Rantings...
In the shower as I was getting ready for the Partner Fair on Sunday morning, I started thinking about how fortunate/blessed I was feeling that I was discovering all this stuff about myself now, during the course of the Artist’s Way exercises and my BPS class, but how much cooler it would’ve been if I had started this self discovery at a younger age, perhaps even before college. Wouldn’t it be cool if there was some sort of a program for teens that guided them through all the angst we tend to go through as we’re struggling to define ourselves? [I think the idea was also partially influenced by reading Kerri Smith’s “Letting Yourself Soar” lecture.] We have all these courses in high school that teach about Math, History, Science, etc. but nothing really that helps us with the considerable work of defining or getting to know ourselves. At least when I was in school there wasn’t, if they DO teach this kind of thing nowadays, somebody let me know.
I started thinking about how maybe people are unhappy because they don’t know themselves well enough to know what will make them happy. The kind of stuff we learn in school doesn’t prepare us for dealing with the real world and all the emotional/psychological turmoil that goes into trying to figure out who you are and what kind of life you want to live. John Taylor Gatto wrote a book a while back, called The Underground History of American Education: An Intimate Investigation into the Problem of Modern Schooling where they talked about how today’s school system had originally been set up by the government and big business to mass produce workers with enough basic knowledge to work in their factories (a good summary can be found at http://www.thememoryhole.org/edu/school-mission.htm). These schools weren’t set up to give people the tools to figure out how to define themselves as human beings, how to figure out what would bring the most happiness/fulfillment into their lives, to determine what their rules/values were and how to stick by those rules/values once defined. But that’s the true stuff that we need to be prepared to deal with as we move into adulthood. For many of us, coming out of school, we aren’t armed with the tools or the wherewithal to answer these questions for ourselves. Instead, all we have are images of what the media tells us the answers are – buy this car and everyone will think you’re successful, wear this label and you’ll be cool, be this pant/dress size and everyone will admire you and you’ll be happy.
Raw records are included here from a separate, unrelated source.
/-!
# Route «BalabanUVNodes», cluster K4 «SpineRates» — node N16 = NE3: THE HOME SIDE OF REPAIR R-β″ AT NODE 00's STAGE-13 RECORD — dag-n16-c's candidate stub
# `S_N16HolderMS β` (the covariant root with the MULTI-SCALE (3.40) Hölder member) at the rate homes `RRec₁₃CoPROn 𝔯 Rg` ∕ `RRec₁₃CoPR 𝔯`, at RR-1's NE3 object of record, and at
# dag-n22-e's NAMED reading of record `readingOfRecord₁₃CoPR w1 ℓ₃ ne2 ne1`; N21's MS-face; the weakening ladder MS ⇒ β ⇒ (β = 1) the stub of record, AT THE HOMES

CoPR EDITION (director-ym №169 H1 ∕ №174 PRESS WORD ∕ №176 — FINDING №8 = LOCATED-8; node00-def-T FILE 25 `Node00/Record13CoPR.lean` p529474 + FILE 26T
`Node00/Record13SepCoPR.lean` p529780, KEY-RULE-25 ∕ `KEYMAP-Record13-v1.6.md`; plan g69 rev 22 (commit 2d048f7e82a7); dag-lead WORDS-142 l.19649 — 2026-08-27): RECORD 13 v1.6
adds the RUN-INDEXED residual 𝐓-weight slot — `structure Stage13RParams … extends Stage13Params` with the one new field `Zr : (p : B12.RunParams) → TkResidualW Fam N (FluctV N) p.K`,
proviso `Stage13RParams.Provisos₁₃CoPR` (the v1.2 core rows verbatim at `θ.toStage13Params` + `zrLaws ∕ zrLocal`), `towerOfRecord₁₃CoPR ∕ datumOfRecord₁₃CoPR`, record class
`IsRecordOfRecord₁₃CCoPR`, guard `Stage13RParams.ZrUnity`; node00-def-RR-2's key `Node00/Record13DatumKeyCoPR` (`IsDatumOfRecord₁₃CCoPR(On∕N)`, `.params ∕ .provisos ∕ .admissible`,
`isDatumOfRecord₁₃CCoPR_datumOfRecord₁₃CoPR`, the guard of record `unityNondeg₁₃R`) and dag-n22-e's (T-RATE) layer-B ∕ reading-of-record CoPR ports (`RateReading₁₃CoPR`,
`rateCarriersOfRecord₁₃CoPR`, `RRec₁₃CoPR`, `RRec₁₃CoPROn`, `readingOfRecord₁₃CoPR`, …) followed; the items K0⁶–K3⁶ (stmt-QuantumFields-20506–20509) key on v1.6 `Provisos₁₃SepCoPR` ∕
`datumOfRecord₁₃SepCoPR` (= `datumOfRecord₁₃CoPR θ h.toCore`, `rfl`), bg-blind consumer storeys on `Provisos₁₃CoPR` at the CoPR datum (director-ym №174 (3): «pens port their OWN
files»).  THIS FILE is the TOKEN TWIN of this seat's v1.5 module `…N16HolderMSAtRecord13CoP` (p526778) under T₆: binder `(θ : Stage13Params F N) ↦ (θ : Stage13RParams F N)`
(regimes `Rg`, run-length selectors `ksel`, tuple readings `rr` re-typed with it; `θ.Admissible F N` read through the parent structure), `Provisos₁₃Core ↦ Provisos₁₃CoPR`, every
`…CoP…` record ∕ key ∕ home ∕ reading ∕ module stem `↦ …CoPR…` — statements = the v1.5 statements under that map; proofs VERBATIM; θ-free names (RR-1's `ne3ConstLayerOfRecord₁₁` ∕
`ne3NperOfRecord₁₁` ∕ `ne3DomOfRecord₁₁`, `InEndRegime`, `LeafSlot`, the AT slots, dag-n16-c's β-kit, …) VERBATIM; stage-free lemmas NOT re-declared (imported BY NAME); N16 reads no field
of the key (no `Zr`, no `Zt`, no `bg`, no transport face — KEY-RULE-25's SITE-RULE has no site in this file); the tuple-currency (K3 `KeyedRates rr`) conjuncts are CITED from this
seat's BINDER-GENERIC modules `…N16AtTupleReadingBinderGeneric` ∕ `…N16HolderMSAtTupleReadingBinderGeneric` (generation 8, p530924 ∕ p531947: key type, proviso and admissibility
are variables; every binder's storey is an instance by unification).  NOTE (LOCATED-4∕5 of dag-n16-e ∕ dag-n16-c): every «THE N16 LINE» keyed on the law-free univ sub-family is
VACUOUS as stated (n16-c F49); the LIVE lines carry N05's conjunct at the pinned all-torus proper sub-index (`…AllTorusAtRecord13CoPR`).  The v1.5 CoP ∕ Co ∕ ⁗ ∕ ‴ siblings and
the item ids they name are ASIDES (kind `aside` since rev 22); the lane is K3⁶ `SpineGivenEndpointR13SepCoPR` = stmt-QuantumFields-20509 (dag-lead WORDS-142), filed
`--kind proof --supports stmt-QuantumFields-20509 --as helper`.

Cell `pub-ymgap`, seat `pub-ymgap-dag-n16-e` (R134 acceleration seat (a), strategy s2 = BY-NAME KNIT at the record; HUMAN RULING D-0062; chair R424 venue),
generation 8, module 22ᴿ (THEOREMS ONLY, 0 `def`, 0 `sorry`).  `bears_on: R4∕N16 · out-edge N16 → N21 · K3‴ SpineGivenEndpointR13 (stmt-QuantumFields-19912,
`--supports … --as helper`, dag-lead KEY TABLE WORDS-133 ∕ FAN-OUT v1.3)`.  pub-ymgap INBOX DAGN16E-G6-STARTED ∕ INTENT-22.

WHY.  dag-n16-c g4 opened a THIRD repair option for the located item «the Hölder-exponent pin of N16's N05-socket» (`HOME/pub-ymgap-dag-n16-c/LOCATED-N16-HOLDER-PIN.md`):
R-β″ = the WINDOW-FREE Hölder road — the β-root's third covariant conjunct read ALONG LATTICE LINES at every separation `1 ≤ j ≤ L^k` (the multi-scale member of
[Balaban1985BackgroundPropagators] (3.40), i.e. of [Balaban1985RegularSpaces] (1.36)), under which NE7's consumers survive for EVERY `β > 0` (`…N16HolderMultiScale(Rates)`,
p491275 ∕ p491997) — and landed its DEFINITIONS `…N16HolderMSDefs` (p492484: `CovRootHolderMS`, `N16HolderMSAt c β`, the candidate stub `S_N16HolderMS β RRec`, N21's MS
consumer END `closeness_of_covRootHolderMS`, the projections `covRootHolder_of_covRootHolderMS` ∕ `s_N16Holder_of_s_N16HolderMS` ∕ `s_N16_of_s_N16HolderMS_one`) together with
the MS producer column.  For R-β this seat landed the HOME side (F1) `…N16HolderAtRecord12` (p482004) and its Stage-13 successor module 20 `…N16AtRRec13CoPRLines` §1–§3 (p494677)
over dag-n16-c's β-kit; this module is the same HOME side in the MS currency, so that on an R-β″ ruling the K3‴ composer's `h16 : S_N16HolderMS β (RRec₁₃CoPROn 𝔯 (unityNondeg₁₃R 2))`
and N21's MS consumer END meet BY NAME at the Stage-13 record exactly as R-β's two sides do today — nothing of the MS kit is orphaned and nothing of record is edited.

CONTENT (every theorem a ONE-APPLICATION composition BY NAME; the (T-RATE) generic master face `rateStub_rRec₁₃CoPROn_iff`, RR-1's constant layer `ne3ConstLayerOfRecord₁₁`,
dag-n22-e's `readingOfRecord₁₃CoPR_ne3` (`rfl`), dag-n16-c's projections).
§1 MASTER FACES — `s_N16HolderMS_rRec₁₃CoPROn_iff` (guarded θ-form), `s_N16HolderMS_rRec₁₃CoPR_iff`; `s_N16HolderMS_rRec₁₃CoPROn_anti`, `s_N16HolderMS_rRec₁₃CoPR_of_rRec₁₃CoPROn_true`; THE
  WEAKENING LADDER AT THE HOMES, side-condition-free (the block factor `1 ≤ R.ne3.L` dag-n16-c's projections ask is the family's `2 ≤ F.L` on every pinned bundle):
  `s_N16Holder_rRec₁₃CoPROn_of_s_N16HolderMS`, `s_N16Holder_rRec₁₃CoPR_of_s_N16HolderMS`, `s_N16_rRec₁₃CoPROn_of_s_N16HolderMS_one`, `s_N16_rRec₁₃CoPR_of_s_N16HolderMS_one`.
§2 CONSTANT NE3 LAYERS — `s_N16HolderMS_rRec₁₃CoPROn_iff_of_constLayer`, `s_N16HolderMS_rRec₁₃CoPR_iff_of_constLayer`, `s_N16HolderMS_rRec₁₃CoPROn_of_s_N16HolderMS_rRec₁₃CoPR_constLayer`
  (the two homes agree: canonical ⇒ regime-restricted, every regime).
§3 AT RR-1's NE3 OBJECT OF RECORD (`hpin`-generic) — `s_N16HolderMS_rRec₁₃CoPROn_iff_ofRecord`, `n16HolderMSAt_of_s_N16HolderMS_rRec₁₃CoPROn_ofRecord`, ★ N21's MS-FACE
  `covRootHolderMS_rRec₁₃CoPROn_ofRecord` (`CovRootHolderMS 4 (sfClass …) … β (ne3DomOfRecord₁₁ F N 0 0)` at every guarded family — the `h` of `closeness_of_covRootHolderMS`),
  `s_N16HolderMS_rRec₁₃CoPR_iff_ofRecord`, `covRootHolderMS_rRec₁₃CoPR_ofRecord`, `s_N16HolderMS_rRec₁₃CoPROn_ofRecord_of_rRec₁₃CoPR`.
§4 AT THE NAMED STAGE-13 READING OF RECORD `readingOfRecord₁₃CoPR w1 ℓ₃ ne2 ne1` (dag-n22-e 6″, p495075; `hpin := readingOfRecord₁₃CoPR_ne3`) — `s_N16HolderMS_readingOfRecord₁₃CoPROn_iff`,
  `s_N16HolderMS_readingOfRecord₁₃CoPR_iff`, `covRootHolderMS_readingOfRecord₁₃CoPROn`, `covRootHolderMS_readingOfRecord₁₃CoPR`.
§5 HONESTY (R422) — `s_N16HolderMS_rRec₁₃CoPROn_of_guard_empty` (vacuous on an empty guard), `not_s_N16HolderMS_rRec₁₃CoPROn_of_not_s_N16Holder` (the MS stub is refuted wherever the
  β-stub is: every junk test of modules 19 ∕ 20 transfers).

NOT HERE (dag-n16-c's custody unless declined; pub-ymgap INBOX DAGN16E-G6-STARTED): the record-level MS regime ∕ slot kit (`PrintSlotHolderMS`, `radiusOfRecordHMS`,
`constOfRecordHMS`, `InEndRegimeHMS`, `LeafSlotHolderMS`) and the MS N16 LINE — their entry `leafSlotHolderMS_of_b8LeafRS` waits on the MS producer tops (R1)–(R7).

HONEST FRAMING.  Kernel bookkeeping by name; no estimate; `S_N16HolderMS β` is dag-n16-c's CANDIDATE stub wording for the located repair R-β″ — the statement edit is the planner's ∕
director's (R-β ∕ R-β″ ∕ R-Δ ∕ status quo UNRULED), nothing of record is edited; the reading `𝔯` is a PARAMETER pinned only through `hpin` (§4: dag-n22-e's named reading, whose
`w1` ∕ `ne2` ∕ `ne1` are residual DATA); no admissible Stage-13 tuple with provisos is claimed to exist (K0‴ `Record13Inhabited`, stmt-QuantumFields-19909, OPEN); nothing of
Bałaban's is asserted; **N16 ∕ NE3 is NOT discharged**; count-neutral (typed 28∕28 · discharged 5∕27, A 5∕28 UNMOVED); one finite four-torus at fixed ε — NOT ℝ⁴, NOT infinite
volume, NOT OS, NOT a mass gap, NOT Clay.  No decl below carries a cite tag (all `[folklore]` bookkeeping).
-/

set_option autoImplicit false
Instead of taking a good hard look at ourselves and determining our own value systems, we pick whoever seems to look happy and try to pattern ourselves after them. The problem is that we’re DIFFERENT. Every single person is different from everyone else. Instead of taking the time to figure out ourselves for ourselves, we let other people and other external forces like the media, influence or tell us what we should be. Then we let ourselves be judged by other people because we haven’t defined ourselves using our own definitions, so we don’t know if we are being ourselves correctly!
We have to flounder around picking out a major on the basis of who knows what, getting the grades, getting a “good job,” getting a stable career, meeting the perfect partner, spawning the perfect kids. But how do we know that this will make us happy? Humans are all so different from one another…how can there be one commonly conceived path to happiness/fulfillment? Why does everyone buy into that same dream?
Wouldn’t it have been cool if we had had classes to help out with things like defining our own commandments, assessing our own self images and determining for ourselves what is/is not attractive about our own bodies, listing out our values and beliefs and the reasoning behind those things so that when the time comes to defend or stand up for those things we know why we’re doing it to the deepest core of our beings. It would’ve been cool if we had been encouraged to explore our individuality as opposed to having been forced to conform to a common mold. Why do we all have to excel at Math AND Science AND Reading AND History AND whatever else to be considered good students? Why can’t we define our own subjects, determine our own curriculums based on our interests? Why can’t we pick our own teachers for that matter? People whom we admire and respect without having to be told we should. Sort of like the apprentice/master craftsman relationships of the Middle Ages, but more collaborative and less cheap, slave-labor-ish.
What would the world be like if we celebrated our differences instead of fighting over them and trying to get everyone to see things the way we see them? What is it about us that makes us want to convince everyone that we’re right? How can there be ONE single truth when we come from so many different perspectives and backgrounds and economic situations?
Why aren’t we encouraging/making mandatory the regular practice of self-reflection and contemplation? And giving ourselves the tools not just to question, but to FIND the answers we come up with?
It seems like such an enormous undertaking, but it’s necessary and worthwhile. All the cliché’s about journeys beginning with a single step, the Daffodil Principle, etc. are totally true. You can’t get anywhere new by just standing in the same place. You’ve got to take the first step and then have the courage to take the 1000 incremental next steps afterward, one step at a time. We've got nothing to lose except our fear/self-doubt and our true selves to gain.